Cinquième halte : décembre 2019
Enfin, en décembre 2019, le travail dans l’écriture des partitions s’est poursuivi avec la clarification de certains codes que sont : les points et bâtonnets, codes qui existent encore dans des partitions anciennes. Ce code est maintenant avantageusement remplacé par la portée rythmique pour les partitions plus récentes et les auteurs pouvant intégrer les nouveautés des logiciels informatiques.
Et aujourd’hui, où sommes-nous ?
Les lignes polémiques de Maguy dans l'article qui débute page 39 de ce numéro ont nécessité de notre part un certain recul. Ensemble en CA, nous avons décidé de respecter l’intégralité des écrits de chacun. Car notre association est un lieu de rassemblement, d’échanges, et son journal de liaison en est l’écho.
L’ouverture de l’association est un gage de maturité, et le CA a démontré cet état d’esprit avec la publication de diagrammes, la promotion d’auteurs moins connus, le partage de vos expériences musicales, le travail de digitalisation engagé pour les œuvres dont les auteurs ont fait don à l’association.
Nous avons fait le choix d’essayer de ne laisser personne sur le côté du chemin… et d’avancer ensemble… mais ce choix nécessite une volonté commune de dialogue dans la bonne volonté. Nous en avons besoin aujourd’hui, et j’invite chacun à la cultiver.
Nous avons également souligné dans les pages de notre journal l’importance de respect de chaque éditeur. Et en connaissance des difficultés visuelles de Maguy, nous avons également cherché à trouver des solutions avec elle.
Car il est certain que Maguy ne peut s’approprier un nouveau logiciel, aussi l’association lui a proposé de l’aider à intégrer par exemple la portée rythmique en prenant à sa charge la saisie, ce qu’elle a refusé. La modification d’écriture, quelle qu’elle soit, a une incidence réelle sur son stock et devient alors une préoccupation personnelle tout à fait compréhensible, mais qui ne peut être confondue avec l’attente des citharistes à une écriture plus unifiée.

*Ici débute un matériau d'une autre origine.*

import Literature.Topology.FourManifolds.TrisectionsBiCollar
import Literature.Topology.FourManifolds.RegularLevelFlowMap
import HarnessLib

/-!
# The middle region of a trisection from a handle decomposition: landing on the level `∂X₁`
# along the gradient-like flow (Gay–Kirby 2016, Lemma 14 — the sectors `X₂`, `X₃`, first layer)

Topic `Literature/Topology/FourManifolds`; infrastructure for the fact seat
`provefact-Literature.Topology.FourManifolds.exists_isBalancedGKTrisection` (Gay–Kirby 2016,
Thm. 4 via Lemma 14).  Everything in this file is **proved**; no named facts are introduced.

In Lemma 14 the middle region `{3/2 ≤ f ≤ 5/2}` of the closed `4`-manifold, which contains the
`2`-handles, is divided between the sectors `X₂ = [0, ε] × H₁₂ ∪ (2-handles)` and `X₃` (the
rest) according to the Heegaard splitting `∂X₁ = H₁₂ ∪_F H₃₁` of the level `∂X₁ = f⁻¹(3/2)`.
Formally a point of the middle region is assigned to a side by **landing it on the level
`f = a` along the trajectories of the gradient-like field** — the projection `π(q)` "that
assigns to each point the unique intersection of its trajectory with `V₀`" of Milnor's proof of
Thm. 4.1 (the tree's `Literature.Topology.FourManifolds.levelProj`, `RegularLevelFlowMap.lean`) —
and reading the Heegaard function `g` there.  This file sets this up for a bi-collar
(`Literature.Topology.FourManifolds.BiCollar`, `TrisectionsBiCollar.lean`) whose unit-speed field
`U.ξ` is gradient-like for the Morse function `f` (such fields exist:
`Literature.Topology.FourManifolds.IsMorse.exists_levelUnitField_isGradientLike`,
`GradientLikeUnitField.lean`):

* `BiCollar.MorseFrame B` — the hypotheses: `f` Morse and `U.ξ` gradient-like for `f`;
* `MorseFrame.Hit x` — the trajectory of `x` meets the level `f = a` (`Hits` for the flow of
  `U.ξ`); the set of such points is open (`isOpen_setOf_hit`); `MorseFrame.lam` — the landing
  map `λ = levelProj` onto the level, smooth at points which hit (`contMDiffAt_lam`), landing on
  the level (`f_lam`), constant along trajectories (`lam_fl`), **equal to the drop `U.drop` of
  the bi-collar on its band** (`lam_eq_drop`: the band consists of points which hit, and both
  points are the point of the trajectory on the level), so that the transported Heegaard
  coordinate `G = g ∘ λ` is `b + r` on the band (`gFun_eq_of_mem_band`);
* **the dichotomy** `MorseFrame.hit_or_exists_mem_unstableSet`: a point `z` with `a ≤ f z`
  either hits the level `a`, or lies on the unstable set (Milnor's Def. 3.9; the *ascending
  sheet*) of a critical point `q` with `a ≤ f q ≤ f z` — its trajectory converges backwards to
  a critical point (`IsGradientLike.exists_isMCriticalPt_tendsto_flow_atBot`), which is either
  below the level (and then the trajectory crosses the level, intermediate value theorem) or
  not.  In Lemma 14 (`a = 3/2`, `z` in `{f ≤ 5/2}`, critical values integers) the exceptional
  `q` are the index-`2` critical points at the level `2`: the cores of the `2`-handles, which
  Gay–Kirby put inside `X₂`.

## References

* D. Gay, R. Kirby, *Trisecting 4-manifolds*, Geom. Topol. 20 (2016) 3097–3132
  (arXiv:1205.1565): §4, Lemma 14 and its proof. [GayKirby2016]
* J. Milnor, *Lectures on the h-cobordism theorem* (1965), Def. 3.9 (PDF p. 16), Thm. 4.1 and
  its proof (PDF p. 22: the projection `π : W - K → V₀`). [MilnorHCobordism1965]
-/

open scoped Manifold ContDiff Topology
open Set Function Filter

noncomputable section

universe u

namespace Literature.Topology.FourManifolds

open Flow

variable {X : Type u} [TopologicalSpace X] [T2Space X] [CompactSpace X]
  [ChartedSpace (EuclideanSpace ℝ (Fin 4)) X] [IsManifold (𝓡 4) ∞ X]

namespace BiCollar

variable (B : BiCollar X)

/-- **Morse frame of a bi-collar**: the function `f` is Morse and the unit-speed field `U.ξ`
across its level `a` is gradient-like for `f` (Milnor, Def. 3.1), so that the flow `U.fl` is a
gradient-like flow and Milnor's trajectory arguments apply to it.
[cite: MilnorHCobordism1965, Def. 3.1 and Thm. 4.1] -/
structure MorseFrame where
  /-- `f` is a Morse function. -/
  isMorse : IsMorse (𝓡 4) B.f
  /-- `U.ξ` is gradient-like for `f`. -/
  isGradientLike : IsGradientLike (𝓡 4) B.f B.U.ξ

omit [T2Space X] [CompactSpace X] in
/-- No critical point lies on the level `f = a`. [folklore] -/
theorem not_isMCriticalPt_of_apply_eq_a {x : X} (hx : B.f x = B.a) : ¬ IsMCriticalPt (𝓡 4) B.f x :=
  B.hf.not_isMCriticalPt hx

/-- **`x` hits the level**: the trajectory of `x` under the flow of `U.ξ` meets `{f = a}`.
[cite: MilnorHCobordism1965, Thm. 4.1 (PDF p. 22)] -/
def Hit (x : X) : Prop := Hits (flowθ B.U.contMDiff) B.f B.a x

/-- `Hit x` iff `f (U.fl x t) = a` for some `t`. [folklore] -/
theorem hit_iff {x : X} : B.Hit x ↔ ∃ t : ℝ, B.f (B.U.fl x t) = B.a := Iff.rfl

/-- Points of the band of `U` hit the level (the clock: flow for time `a - f x`).
[cite: MilnorHCobordism1965, proof of Thm. 3.4] -/
theorem hit_of_mem_band {x : X} (hx : x ∈ B.U.band) : B.Hit x :=
  ⟨B.a - B.f x, B.U.apply_drop hx⟩

/-- `Hit` is a property of trajectories. [folklore] -/
theorem hit_fl {x : X} (hx : B.Hit x) (t : ℝ) : B.Hit (B.U.fl x t) := by
  obtain ⟨s, hs⟩ := hx
  refine ⟨s - t, ?_⟩
  show B.f (B.U.fl (B.U.fl x t) (s - t)) = B.a
  rw [← B.U.fl_add, add_sub_cancel]
  exact hs

/-- **The landing map** `λ`: the projection along trajectories onto the level `f = a`
(Milnor's `π`; meaningful at points which hit). [cite: MilnorHCobordism1965, Thm. 4.1 (PDF p. 22)] -/
def lam (x : X) : X := levelProj B.U.contMDiff B.f B.a x

/-- The landing map lands on the level. [cite: MilnorHCobordism1965, Thm. 4.1 (PDF p. 22)] -/
theorem f_lam {x : X} (hx : B.Hit x) : B.f (B.lam x) = B.a := apply_levelProj B.U.contMDiff hx

open Classical in
/-- The landing map lifted to the level manifold `Y` (junk `yL x` where the trajectory does
not land on the level). [cite: MilnorHCobordism1965, Thm. 4.1 (PDF p. 22)] -/
def lamLift (x : X) : B.Y := if h : B.f (B.lam x) = B.a then ⟨B.lam x, h⟩ else B.yL x

/-- At points which hit, `lamLift` is `λ`. [folklore] -/
theorem incl_lamLift {x : X} (hx : B.Hit x) : RegularLevel.incl B.hf (B.lamLift x) = B.lam x := by
  have h : B.f (B.lam x) = B.a := B.f_lam hx
  simp only [lamLift, h, ↓reduceDIte]

/-- **The transported Heegaard coordinate** `G = g ∘ λ - b`: the value of `g - b` at the
landing point (meaningful at points which hit). [cite: GayKirby2016, §4, Lemma 14] -/
def gFun (x : X) : ℝ := B.g (B.lamLift x) - B.b

namespace MorseFrame

variable {B} (Fr : B.MorseFrame)

include Fr

/-- **The set of points hitting the level is open.** [cite: MilnorHCobordism1965, proof of Thm. 5.4, Assertion 4 (PDF p. 29)] -/
theorem isOpen_setOf_hit : IsOpen {x : X | B.Hit x} :=
  IsGradientLike.isOpen_setOf_hits Fr.isGradientLike Fr.isMorse B.U.contMDiff
    fun _ hx => B.not_isMCriticalPt_of_apply_eq_a hx

/-- The landing map is the identity on the level. [cite: MilnorHCobordism1965, Thm. 4.1 (PDF p. 22)] -/
theorem lam_of_apply_eq {x : X} (hx : B.f x = B.a) : B.lam x = x :=
  IsGradientLike.levelProj_of_apply_eq Fr.isGradientLike Fr.isMorse B.U.contMDiff
    (fun _ hy => B.not_isMCriticalPt_of_apply_eq_a hy) hx

/-- The landing map is constant along trajectories. [cite: MilnorHCobordism1965, Thm. 4.1 (PDF p. 22)] -/
theorem lam_fl {x : X} (hx : B.Hit x) (t : ℝ) : B.lam (B.U.fl x t) = B.lam x :=
  IsGradientLike.levelProj_flow Fr.isGradientLike Fr.isMorse B.U.contMDiff
    (fun _ hy => B.not_isMCriticalPt_of_apply_eq_a hy) hx t

/-- **The landing map is smooth at points which hit the level** (Milnor, Assertion 4).
[cite: MilnorHCobordism1965, proof of Thm. 5.4, Assertion 4 (PDF p. 29)] -/
theorem contMDiffAt_lam {x : X} (hx : B.Hit x) : ContMDiffAt (𝓡 4) (𝓡 4) ∞ B.lam x :=
  IsGradientLike.contMDiffAt_levelProj Fr.isGradientLike Fr.isMorse B.U.contMDiff
    (fun _ hy => B.not_isMCriticalPt_of_apply_eq_a hy) hx

/-- The landing map is continuous on the open set of points which hit. [cite: MilnorHCobordism1965, Thm. 4.1 (PDF p. 22)] -/
theorem continuousOn_lam : ContinuousOn B.lam {x : X | B.Hit x} := fun _ hx =>
  (Fr.contMDiffAt_lam hx).continuousAt.continuousWithinAt

/-- **On the band of `U` the landing map is the drop of the bi-collar**: `λ x = U.drop x`
(the drop is the point `U.fl x (a - f x)` of the trajectory, on the level).
[cite: MilnorHCobordism1965, proof of Thm. 3.4 and Thm. 4.1] -/
theorem lam_eq_drop {x : X} (hx : x ∈ B.U.band) : B.lam x = B.U.drop x := by
  have h1 : B.lam (B.U.drop x) = B.lam x := Fr.lam_fl (B.hit_of_mem_band hx) (B.a - B.f x)
  rw [← h1]
  exact Fr.lam_of_apply_eq (B.U.apply_drop hx)

/-- On the band, `λ x = yL x` as points of `X`. [cite: MilnorHCobordism1965, proof of Thm. 3.4] -/
theorem lam_eq_incl_yL {x : X} (hx : x ∈ B.U.band) : B.lam x = RegularLevel.incl B.hf (B.yL x) := by
  rw [Fr.lam_eq_drop hx, B.incl_yL hx]

/-- On the band, `lamLift = yL`. [folklore] -/
theorem lamLift_eq_yL {x : X} (hx : x ∈ B.U.band) : B.lamLift x = B.yL x := by
  apply (RegularLevel.isEmbedding_incl B.hf).injective
  rw [B.incl_lamLift (B.hit_of_mem_band hx), Fr.lam_eq_incl_yL hx]

/-- **On the band `G = r`**, the bi-collar coordinate (`λ` is the drop there).
[cite: GayKirby2016, §4, Lemma 14] -/
theorem gFun_eq_rFun {x : X} (hx : x ∈ B.U.band) : B.gFun x = B.rFun x := by
  rw [gFun, Fr.lamLift_eq_yL hx]; rfl

/-- `G` is constant along trajectories (at points which hit). [cite: GayKirby2016, §4, Lemma 14] -/
theorem gFun_fl {x : X} (hx : B.Hit x) (t : ℝ) : B.gFun (B.U.fl x t) = B.gFun x := by
  have h1 : B.lamLift (B.U.fl x t) = B.lamLift x := by
    apply (RegularLevel.isEmbedding_incl B.hf).injective
    rw [B.incl_lamLift (B.hit_fl hx t), B.incl_lamLift hx, Fr.lam_fl hx t]
  rw [gFun, gFun, h1]

/-! ### The dichotomy: hitting the level, or lying on an ascending sheet -/

/-- Along a trajectory `f` is nondecreasing (`U.ξ(f) ≥ 0`). [cite: MilnorHCobordism1965, Def. 3.1] -/
theorem monotone_f_fl (x : X) : Monotone fun t => B.f (B.U.fl x t) := by
  have hf : MDifferentiable (𝓡 4) 𝓘(ℝ, ℝ) B.f := (IsMorse.contMDiff Fr.isMorse).mdifferentiable (by simp)
  have h0 : ∀ y, 0 ≤ mlineDeriv (𝓡 4) B.f y (B.U.ξ y) := fun y => by
    by_cases hy : IsMCriticalPt (𝓡 4) B.f y
    · have h : mfderiv (𝓡 4) 𝓘(ℝ, ℝ) B.f y = 0 := hy
      rw [mlineDeriv_def, h]; exact le_rfl
    · exact (IsGradientLike.mlineDeriv_pos Fr.isGradientLike y hy).le
  exact monotone_comp_flow B.U.contMDiff hf h0 x

/-- **The dichotomy.**  A point `z` with `a ≤ f z` either hits the level `f = a`, or lies on the
unstable set (ascending sheet, Milnor's Def. 3.9) of a critical point `q` with
`a ≤ f q ≤ f z`: the trajectory of `z` converges backwards to a critical point `q`; if
`f q < a` the trajectory crosses the level (intermediate value theorem), otherwise
`z ∈ unstableSet q`. [cite: MilnorHCobordism1965, Def. 3.9 (PDF p. 16) and Thm. 4.1 (PDF p. 22)] -/
theorem hit_or_exists_mem_unstableSet {z : X} (hz : B.a ≤ B.f z) :
    B.Hit z ∨ ∃ q : X, IsMCriticalPt (𝓡 4) B.f q ∧ B.a ≤ B.f q ∧ B.f q ≤ B.f z ∧
      z ∈ unstableSet (𝓡 4) B.U.ξ q := by
  obtain ⟨q, hq, hlim⟩ :=
    IsGradientLike.exists_isMCriticalPt_tendsto_flow_atBot Fr.isGradientLike Fr.isMorse B.U.contMDiff z
  have hflim : Tendsto (fun t => B.f (B.U.fl z t)) atBot (𝓝 (B.f q)) :=
    (B.U.contMDiff_f.continuous.tendsto q).comp hlim
  have hmono := Fr.monotone_f_fl z
  -- `f q ≤ f (U.fl z t)` for every `t`, in particular `f q ≤ f z`
  have hle : ∀ t, B.f q ≤ B.f (B.U.fl z t) := fun t =>
    le_of_tendsto hflim (Filter.eventually_atBot.2 ⟨t, fun s hs => hmono hs⟩)
  by_cases hqa : B.f q < B.a
  · -- the trajectory crosses the level `a`
    left
    obtain ⟨t₀, ht₀⟩ : ∃ t₀, B.f (B.U.fl z t₀) < B.a := by
      have hev : ∀ᶠ t in atBot, B.f (B.U.fl z t) < B.a :=
        hflim.eventually (Iio_mem_nhds hqa)
      exact hev.exists
    have hcont : Continuous fun t => B.f (B.U.fl z t) :=
      B.U.contMDiff_f.continuous.comp (B.U.continuous_fl.comp (continuous_const.prodMk continuous_id))
    have h0 : B.a ≤ B.f (B.U.fl z 0) := by rw [B.U.fl_zero]; exact hz
    have ht₀0 : t₀ ≤ 0 := by
      by_contra h
      have := hmono (le_of_lt (not_le.1 h))
      simp only at this
      linarith [this, h0, ht₀]
    obtain ⟨t, -, ht⟩ := intermediate_value_Icc ht₀0 hcont.continuousOn ⟨ht₀.le, h0⟩
    exact ⟨t, ht⟩
  · right
    refine ⟨q, hq, not_lt.1 hqa, ?_, ?_⟩
    · have := hle 0
      rwa [B.U.fl_zero] at this
    · rw [unstableSet_eq_setOf_tendsto B.U.contMDiff]
      exact hlim

end MorseFrame

end BiCollar

end Literature.Topology.FourManifolds

end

En CA, personne n’a jamais donné d’obligation ni de délai. Notre rôle est de proposer une ligne directrice. Avec la certitude qu’il n’est pas de difficultés qui ne puissent être surmontées, si nous décidons de les résoudre ensemble, notre main tendue est sincère.
In fine bien sûr, chaque éditeur décidera de suivre ce qui lui semble être juste pour lui, fondateur et au service de l’ensemble des citharistes.
Je sais pouvoir compter sur votre discernement à un moment où un projet construit est mis en œuvre. Le cadre et l’historique étant retracés, je laisse chacun à sa lecture et à son analyse, tout en vous invitant encore une fois à une volonté commune de dialogue dans la bienveillance. Restons dans la construction respectueuse et compréhensive, et regardons ensemble résolument vers l’avenir.